··· RECORDS FOR THIS TASK ···

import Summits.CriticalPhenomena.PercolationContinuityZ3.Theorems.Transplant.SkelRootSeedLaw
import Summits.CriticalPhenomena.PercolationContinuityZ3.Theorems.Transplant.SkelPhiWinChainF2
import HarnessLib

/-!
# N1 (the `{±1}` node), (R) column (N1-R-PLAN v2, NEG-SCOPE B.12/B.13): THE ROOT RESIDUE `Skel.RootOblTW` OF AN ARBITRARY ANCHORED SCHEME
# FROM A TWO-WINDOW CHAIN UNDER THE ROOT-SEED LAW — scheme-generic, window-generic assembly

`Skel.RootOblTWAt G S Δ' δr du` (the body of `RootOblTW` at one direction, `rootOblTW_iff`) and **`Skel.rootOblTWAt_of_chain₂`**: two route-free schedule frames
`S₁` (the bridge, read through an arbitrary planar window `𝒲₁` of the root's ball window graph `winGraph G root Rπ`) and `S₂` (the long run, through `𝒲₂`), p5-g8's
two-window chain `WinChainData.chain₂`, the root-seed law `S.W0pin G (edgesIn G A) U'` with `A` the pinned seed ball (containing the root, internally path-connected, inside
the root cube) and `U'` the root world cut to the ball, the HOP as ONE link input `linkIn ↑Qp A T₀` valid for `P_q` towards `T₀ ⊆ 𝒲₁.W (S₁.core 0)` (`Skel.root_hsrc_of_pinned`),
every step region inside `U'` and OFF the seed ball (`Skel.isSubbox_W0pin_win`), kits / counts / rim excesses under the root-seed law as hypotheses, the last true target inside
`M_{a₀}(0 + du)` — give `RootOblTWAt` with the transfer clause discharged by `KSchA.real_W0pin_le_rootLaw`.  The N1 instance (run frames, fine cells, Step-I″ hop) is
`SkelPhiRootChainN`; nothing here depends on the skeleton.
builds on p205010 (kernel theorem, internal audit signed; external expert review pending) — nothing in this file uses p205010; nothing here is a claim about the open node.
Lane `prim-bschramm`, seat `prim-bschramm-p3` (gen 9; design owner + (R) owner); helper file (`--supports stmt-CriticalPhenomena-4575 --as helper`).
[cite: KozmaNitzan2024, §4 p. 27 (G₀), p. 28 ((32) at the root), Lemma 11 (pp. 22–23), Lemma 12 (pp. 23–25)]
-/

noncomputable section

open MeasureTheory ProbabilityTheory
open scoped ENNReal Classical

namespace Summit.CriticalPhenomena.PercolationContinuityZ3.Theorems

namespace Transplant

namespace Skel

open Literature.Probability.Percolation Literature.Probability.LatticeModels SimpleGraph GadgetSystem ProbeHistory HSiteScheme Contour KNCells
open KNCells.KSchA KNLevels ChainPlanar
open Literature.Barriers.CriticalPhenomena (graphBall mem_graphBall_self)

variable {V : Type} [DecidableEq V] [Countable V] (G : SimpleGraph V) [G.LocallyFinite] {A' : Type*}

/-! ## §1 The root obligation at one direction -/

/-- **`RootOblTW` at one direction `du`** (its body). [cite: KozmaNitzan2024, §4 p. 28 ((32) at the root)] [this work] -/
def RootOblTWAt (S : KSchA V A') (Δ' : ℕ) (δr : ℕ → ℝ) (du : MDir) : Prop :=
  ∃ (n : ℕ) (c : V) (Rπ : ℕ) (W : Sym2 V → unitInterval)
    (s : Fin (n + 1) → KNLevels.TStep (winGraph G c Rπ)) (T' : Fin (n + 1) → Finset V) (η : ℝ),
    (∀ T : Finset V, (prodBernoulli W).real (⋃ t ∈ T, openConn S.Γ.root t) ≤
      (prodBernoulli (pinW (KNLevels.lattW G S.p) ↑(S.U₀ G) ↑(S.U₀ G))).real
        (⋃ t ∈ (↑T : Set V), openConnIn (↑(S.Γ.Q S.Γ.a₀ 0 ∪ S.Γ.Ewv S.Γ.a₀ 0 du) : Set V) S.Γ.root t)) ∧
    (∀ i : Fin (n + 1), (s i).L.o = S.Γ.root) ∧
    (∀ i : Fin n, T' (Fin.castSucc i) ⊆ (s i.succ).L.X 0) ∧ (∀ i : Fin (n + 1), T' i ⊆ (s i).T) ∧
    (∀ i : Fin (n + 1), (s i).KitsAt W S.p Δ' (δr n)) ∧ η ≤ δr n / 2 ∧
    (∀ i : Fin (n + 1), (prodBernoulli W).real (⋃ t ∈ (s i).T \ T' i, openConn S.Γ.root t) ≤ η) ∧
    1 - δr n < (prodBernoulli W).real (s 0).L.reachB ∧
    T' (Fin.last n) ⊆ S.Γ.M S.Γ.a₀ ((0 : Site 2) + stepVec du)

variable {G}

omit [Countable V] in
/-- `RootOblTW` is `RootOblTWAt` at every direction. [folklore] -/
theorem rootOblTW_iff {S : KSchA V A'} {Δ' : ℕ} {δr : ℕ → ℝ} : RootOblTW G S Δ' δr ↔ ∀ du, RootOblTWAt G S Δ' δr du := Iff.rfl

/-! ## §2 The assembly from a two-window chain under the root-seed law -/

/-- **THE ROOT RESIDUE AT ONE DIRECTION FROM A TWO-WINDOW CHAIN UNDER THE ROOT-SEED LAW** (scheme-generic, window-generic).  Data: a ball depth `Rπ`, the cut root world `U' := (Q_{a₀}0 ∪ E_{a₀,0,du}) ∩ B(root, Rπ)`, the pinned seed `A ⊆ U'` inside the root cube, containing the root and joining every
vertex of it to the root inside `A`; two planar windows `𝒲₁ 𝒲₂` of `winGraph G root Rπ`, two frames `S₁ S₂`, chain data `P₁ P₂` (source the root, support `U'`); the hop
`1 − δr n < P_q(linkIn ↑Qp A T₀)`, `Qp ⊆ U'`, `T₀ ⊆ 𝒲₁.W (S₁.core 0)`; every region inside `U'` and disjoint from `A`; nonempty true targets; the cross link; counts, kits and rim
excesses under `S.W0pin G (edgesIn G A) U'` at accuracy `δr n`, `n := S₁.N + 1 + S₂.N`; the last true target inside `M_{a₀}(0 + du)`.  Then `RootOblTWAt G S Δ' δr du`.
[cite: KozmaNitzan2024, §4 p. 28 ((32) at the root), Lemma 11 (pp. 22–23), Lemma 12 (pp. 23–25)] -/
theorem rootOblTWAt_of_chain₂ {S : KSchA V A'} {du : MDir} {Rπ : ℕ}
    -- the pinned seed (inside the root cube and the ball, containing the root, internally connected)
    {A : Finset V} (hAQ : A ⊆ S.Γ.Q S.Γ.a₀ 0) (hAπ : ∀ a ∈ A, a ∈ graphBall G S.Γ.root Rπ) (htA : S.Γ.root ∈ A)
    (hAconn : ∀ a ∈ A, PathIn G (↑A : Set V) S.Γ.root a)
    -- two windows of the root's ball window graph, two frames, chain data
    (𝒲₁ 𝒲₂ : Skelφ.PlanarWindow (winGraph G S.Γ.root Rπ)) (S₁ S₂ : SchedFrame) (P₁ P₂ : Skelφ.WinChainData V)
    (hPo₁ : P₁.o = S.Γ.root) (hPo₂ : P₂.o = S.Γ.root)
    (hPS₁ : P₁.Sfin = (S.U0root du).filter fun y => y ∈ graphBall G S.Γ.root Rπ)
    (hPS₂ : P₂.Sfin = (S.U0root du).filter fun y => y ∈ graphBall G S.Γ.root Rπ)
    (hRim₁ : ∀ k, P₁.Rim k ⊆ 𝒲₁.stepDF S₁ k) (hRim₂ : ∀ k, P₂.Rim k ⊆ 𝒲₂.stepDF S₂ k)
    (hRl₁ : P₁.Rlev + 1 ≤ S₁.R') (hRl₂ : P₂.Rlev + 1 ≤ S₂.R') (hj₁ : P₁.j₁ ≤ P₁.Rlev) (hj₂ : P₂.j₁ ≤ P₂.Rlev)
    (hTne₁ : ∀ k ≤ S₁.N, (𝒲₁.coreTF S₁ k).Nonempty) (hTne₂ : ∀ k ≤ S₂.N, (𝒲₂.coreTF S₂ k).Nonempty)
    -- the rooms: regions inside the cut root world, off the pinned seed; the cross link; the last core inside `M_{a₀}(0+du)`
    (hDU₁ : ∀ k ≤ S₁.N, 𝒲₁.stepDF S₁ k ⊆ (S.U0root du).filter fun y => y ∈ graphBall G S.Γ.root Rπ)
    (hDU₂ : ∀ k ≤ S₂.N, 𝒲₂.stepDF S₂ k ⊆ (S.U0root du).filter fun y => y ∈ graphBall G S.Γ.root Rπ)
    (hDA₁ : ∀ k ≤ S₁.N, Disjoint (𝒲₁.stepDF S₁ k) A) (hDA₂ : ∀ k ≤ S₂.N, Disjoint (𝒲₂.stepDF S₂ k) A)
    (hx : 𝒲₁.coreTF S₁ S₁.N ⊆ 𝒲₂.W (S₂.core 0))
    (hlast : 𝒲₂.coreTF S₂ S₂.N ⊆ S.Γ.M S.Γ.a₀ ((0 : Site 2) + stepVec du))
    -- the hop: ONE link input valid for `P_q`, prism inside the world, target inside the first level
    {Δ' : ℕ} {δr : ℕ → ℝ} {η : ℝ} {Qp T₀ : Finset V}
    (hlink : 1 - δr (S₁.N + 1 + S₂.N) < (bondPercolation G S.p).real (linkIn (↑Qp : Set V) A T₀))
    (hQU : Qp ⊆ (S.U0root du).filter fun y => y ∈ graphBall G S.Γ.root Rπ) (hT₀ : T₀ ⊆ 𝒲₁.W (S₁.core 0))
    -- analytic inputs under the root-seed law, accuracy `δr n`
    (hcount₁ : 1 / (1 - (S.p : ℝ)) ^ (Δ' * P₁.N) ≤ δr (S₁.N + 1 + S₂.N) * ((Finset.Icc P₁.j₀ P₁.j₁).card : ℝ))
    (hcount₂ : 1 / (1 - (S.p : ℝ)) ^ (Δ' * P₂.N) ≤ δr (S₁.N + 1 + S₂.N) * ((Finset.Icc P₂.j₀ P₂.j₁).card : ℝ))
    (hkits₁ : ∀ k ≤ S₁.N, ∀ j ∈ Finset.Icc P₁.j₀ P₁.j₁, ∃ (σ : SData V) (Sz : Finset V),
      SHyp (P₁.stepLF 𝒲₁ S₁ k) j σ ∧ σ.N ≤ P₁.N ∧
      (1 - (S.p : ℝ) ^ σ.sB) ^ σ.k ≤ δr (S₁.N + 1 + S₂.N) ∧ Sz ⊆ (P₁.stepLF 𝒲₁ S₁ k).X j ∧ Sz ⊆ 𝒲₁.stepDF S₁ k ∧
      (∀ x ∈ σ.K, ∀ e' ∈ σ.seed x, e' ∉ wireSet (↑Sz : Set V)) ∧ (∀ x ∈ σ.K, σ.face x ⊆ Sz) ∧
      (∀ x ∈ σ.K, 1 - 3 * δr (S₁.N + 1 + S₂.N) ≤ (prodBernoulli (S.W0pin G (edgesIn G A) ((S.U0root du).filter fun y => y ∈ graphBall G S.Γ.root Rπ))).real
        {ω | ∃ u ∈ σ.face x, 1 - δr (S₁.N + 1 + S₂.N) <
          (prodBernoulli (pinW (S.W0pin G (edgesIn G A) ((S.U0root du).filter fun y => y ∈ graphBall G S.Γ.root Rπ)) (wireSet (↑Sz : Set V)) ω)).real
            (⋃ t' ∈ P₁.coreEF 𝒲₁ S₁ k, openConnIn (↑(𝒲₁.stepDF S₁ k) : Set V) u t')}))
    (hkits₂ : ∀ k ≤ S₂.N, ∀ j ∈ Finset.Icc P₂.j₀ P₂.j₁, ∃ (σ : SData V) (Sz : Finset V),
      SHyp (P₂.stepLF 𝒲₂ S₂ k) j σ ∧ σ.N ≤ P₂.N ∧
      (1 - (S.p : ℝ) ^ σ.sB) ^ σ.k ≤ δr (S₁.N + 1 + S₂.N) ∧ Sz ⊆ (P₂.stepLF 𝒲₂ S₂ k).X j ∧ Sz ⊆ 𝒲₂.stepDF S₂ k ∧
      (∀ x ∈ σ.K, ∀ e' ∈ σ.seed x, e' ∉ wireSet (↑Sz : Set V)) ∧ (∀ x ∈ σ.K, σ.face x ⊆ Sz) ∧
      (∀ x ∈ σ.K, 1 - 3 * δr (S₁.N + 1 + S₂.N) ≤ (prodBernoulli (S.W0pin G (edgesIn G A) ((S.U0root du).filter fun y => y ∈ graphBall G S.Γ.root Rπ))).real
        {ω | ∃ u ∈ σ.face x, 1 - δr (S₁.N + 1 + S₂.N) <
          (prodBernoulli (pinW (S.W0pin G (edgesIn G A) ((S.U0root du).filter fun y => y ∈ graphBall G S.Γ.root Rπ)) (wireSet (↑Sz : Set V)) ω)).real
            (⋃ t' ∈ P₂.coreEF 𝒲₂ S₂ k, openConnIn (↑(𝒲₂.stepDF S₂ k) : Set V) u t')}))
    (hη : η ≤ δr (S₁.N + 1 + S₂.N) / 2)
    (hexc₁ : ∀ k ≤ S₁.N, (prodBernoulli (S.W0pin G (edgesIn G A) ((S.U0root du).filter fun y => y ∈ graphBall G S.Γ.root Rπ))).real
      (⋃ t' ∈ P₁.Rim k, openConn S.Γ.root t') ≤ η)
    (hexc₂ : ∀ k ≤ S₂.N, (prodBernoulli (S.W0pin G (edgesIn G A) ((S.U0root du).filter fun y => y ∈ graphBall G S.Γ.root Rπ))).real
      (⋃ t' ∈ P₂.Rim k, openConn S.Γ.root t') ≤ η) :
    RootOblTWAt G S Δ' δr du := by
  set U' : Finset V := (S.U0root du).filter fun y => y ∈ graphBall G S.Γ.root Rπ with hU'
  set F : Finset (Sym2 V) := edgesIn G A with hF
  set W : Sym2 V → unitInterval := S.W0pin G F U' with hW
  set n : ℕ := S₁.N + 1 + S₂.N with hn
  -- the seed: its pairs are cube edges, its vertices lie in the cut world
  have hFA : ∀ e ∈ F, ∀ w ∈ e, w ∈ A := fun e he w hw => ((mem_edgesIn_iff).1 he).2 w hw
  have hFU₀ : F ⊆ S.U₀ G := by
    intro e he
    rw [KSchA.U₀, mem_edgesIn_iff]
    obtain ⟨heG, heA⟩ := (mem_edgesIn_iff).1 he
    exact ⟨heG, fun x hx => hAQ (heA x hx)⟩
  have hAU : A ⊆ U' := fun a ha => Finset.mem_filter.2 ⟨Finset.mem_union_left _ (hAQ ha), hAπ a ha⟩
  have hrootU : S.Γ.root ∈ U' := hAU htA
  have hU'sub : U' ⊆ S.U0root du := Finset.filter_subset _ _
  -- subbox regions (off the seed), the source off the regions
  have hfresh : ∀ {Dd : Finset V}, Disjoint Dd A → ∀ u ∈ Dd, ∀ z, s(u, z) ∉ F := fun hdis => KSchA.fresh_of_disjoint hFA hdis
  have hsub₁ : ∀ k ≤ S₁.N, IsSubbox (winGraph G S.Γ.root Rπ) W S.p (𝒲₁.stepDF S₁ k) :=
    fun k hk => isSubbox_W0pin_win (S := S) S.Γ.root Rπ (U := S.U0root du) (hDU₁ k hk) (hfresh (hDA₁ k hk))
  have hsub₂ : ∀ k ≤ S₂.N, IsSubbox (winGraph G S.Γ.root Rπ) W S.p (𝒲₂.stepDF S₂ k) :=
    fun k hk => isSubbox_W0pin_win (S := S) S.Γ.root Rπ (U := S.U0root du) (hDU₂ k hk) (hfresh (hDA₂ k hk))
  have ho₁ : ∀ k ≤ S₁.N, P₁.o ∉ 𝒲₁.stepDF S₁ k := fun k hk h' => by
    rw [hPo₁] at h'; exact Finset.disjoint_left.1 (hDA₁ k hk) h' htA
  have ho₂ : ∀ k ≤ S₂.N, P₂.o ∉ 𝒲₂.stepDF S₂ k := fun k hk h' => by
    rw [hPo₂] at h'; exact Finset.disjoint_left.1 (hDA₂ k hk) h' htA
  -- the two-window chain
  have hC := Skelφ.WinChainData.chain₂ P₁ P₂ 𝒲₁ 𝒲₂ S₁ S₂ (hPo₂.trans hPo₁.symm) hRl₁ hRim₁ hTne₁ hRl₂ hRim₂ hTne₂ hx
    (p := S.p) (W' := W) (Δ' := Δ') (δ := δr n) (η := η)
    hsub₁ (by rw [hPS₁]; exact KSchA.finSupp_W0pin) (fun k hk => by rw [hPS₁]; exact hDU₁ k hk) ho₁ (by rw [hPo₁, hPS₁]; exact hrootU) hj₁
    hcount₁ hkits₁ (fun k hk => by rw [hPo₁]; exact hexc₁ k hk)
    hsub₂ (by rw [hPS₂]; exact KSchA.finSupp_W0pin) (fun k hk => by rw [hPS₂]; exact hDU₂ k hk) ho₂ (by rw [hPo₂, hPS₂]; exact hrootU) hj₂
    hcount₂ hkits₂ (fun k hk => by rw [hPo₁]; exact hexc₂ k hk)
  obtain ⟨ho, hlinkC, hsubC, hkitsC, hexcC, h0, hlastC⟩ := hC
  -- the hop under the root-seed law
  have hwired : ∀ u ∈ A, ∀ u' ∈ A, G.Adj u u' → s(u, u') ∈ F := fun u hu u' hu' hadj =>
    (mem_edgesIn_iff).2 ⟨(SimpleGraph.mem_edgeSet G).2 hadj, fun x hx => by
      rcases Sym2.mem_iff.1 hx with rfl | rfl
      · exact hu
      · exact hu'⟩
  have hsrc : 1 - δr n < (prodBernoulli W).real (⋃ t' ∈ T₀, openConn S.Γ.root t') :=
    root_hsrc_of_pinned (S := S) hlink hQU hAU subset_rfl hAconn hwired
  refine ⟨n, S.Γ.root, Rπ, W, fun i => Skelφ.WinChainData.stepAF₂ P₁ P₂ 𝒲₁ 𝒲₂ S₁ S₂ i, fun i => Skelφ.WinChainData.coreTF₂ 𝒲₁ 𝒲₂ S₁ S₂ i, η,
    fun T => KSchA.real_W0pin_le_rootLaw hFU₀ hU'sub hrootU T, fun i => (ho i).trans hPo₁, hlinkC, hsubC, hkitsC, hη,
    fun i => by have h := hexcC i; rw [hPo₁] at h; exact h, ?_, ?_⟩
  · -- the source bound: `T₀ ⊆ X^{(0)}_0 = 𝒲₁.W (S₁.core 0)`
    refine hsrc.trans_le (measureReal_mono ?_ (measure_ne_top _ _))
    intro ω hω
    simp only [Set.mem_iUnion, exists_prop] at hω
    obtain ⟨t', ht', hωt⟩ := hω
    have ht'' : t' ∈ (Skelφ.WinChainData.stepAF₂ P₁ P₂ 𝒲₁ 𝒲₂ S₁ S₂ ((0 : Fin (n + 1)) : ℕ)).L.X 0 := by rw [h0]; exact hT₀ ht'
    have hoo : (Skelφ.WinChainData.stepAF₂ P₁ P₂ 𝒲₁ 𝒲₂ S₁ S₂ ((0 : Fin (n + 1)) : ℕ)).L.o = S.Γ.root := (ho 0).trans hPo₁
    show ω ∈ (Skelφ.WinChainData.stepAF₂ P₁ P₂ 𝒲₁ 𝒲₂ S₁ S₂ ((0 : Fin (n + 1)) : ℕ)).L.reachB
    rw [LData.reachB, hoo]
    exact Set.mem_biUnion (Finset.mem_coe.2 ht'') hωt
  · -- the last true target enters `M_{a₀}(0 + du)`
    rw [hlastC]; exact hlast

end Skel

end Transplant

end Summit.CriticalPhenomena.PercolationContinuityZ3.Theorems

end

···

● **GOAL OF THE EXERCISE**
All lines above between those holding "(hTne₁ : ∀ k" and "(hDA₁ : ∀ k", inclusive, must be set down unchanged, and no other line may be included.

● **SOLUTION FOR THIS EXERCISE**
    (hTne₁ : ∀ k ≤ S₁.N, (𝒲₁.coreTF S₁ k).Nonempty) (hTne₂ : ∀ k ≤ S₂.N, (𝒲₂.coreTF S₂ k).Nonempty)
    -- the rooms: regions inside the cut root world, off the pinned seed; the cross link; the last core inside `M_{a₀}(0+du)`
    (hDU₁ : ∀ k ≤ S₁.N, 𝒲₁.stepDF S₁ k ⊆ (S.U0root du).filter fun y => y ∈ graphBall G S.Γ.root Rπ)
    (hDU₂ : ∀ k ≤ S₂.N, 𝒲₂.stepDF S₂ k ⊆ (S.U0root du).filter fun y => y ∈ graphBall G S.Γ.root Rπ)
    (hDA₁ : ∀ k ≤ S₁.N, Disjoint (𝒲₁.stepDF S₁ k) A) (hDA₂ : ∀ k ≤ S₂.N, Disjoint (𝒲₂.stepDF S₂ k) A)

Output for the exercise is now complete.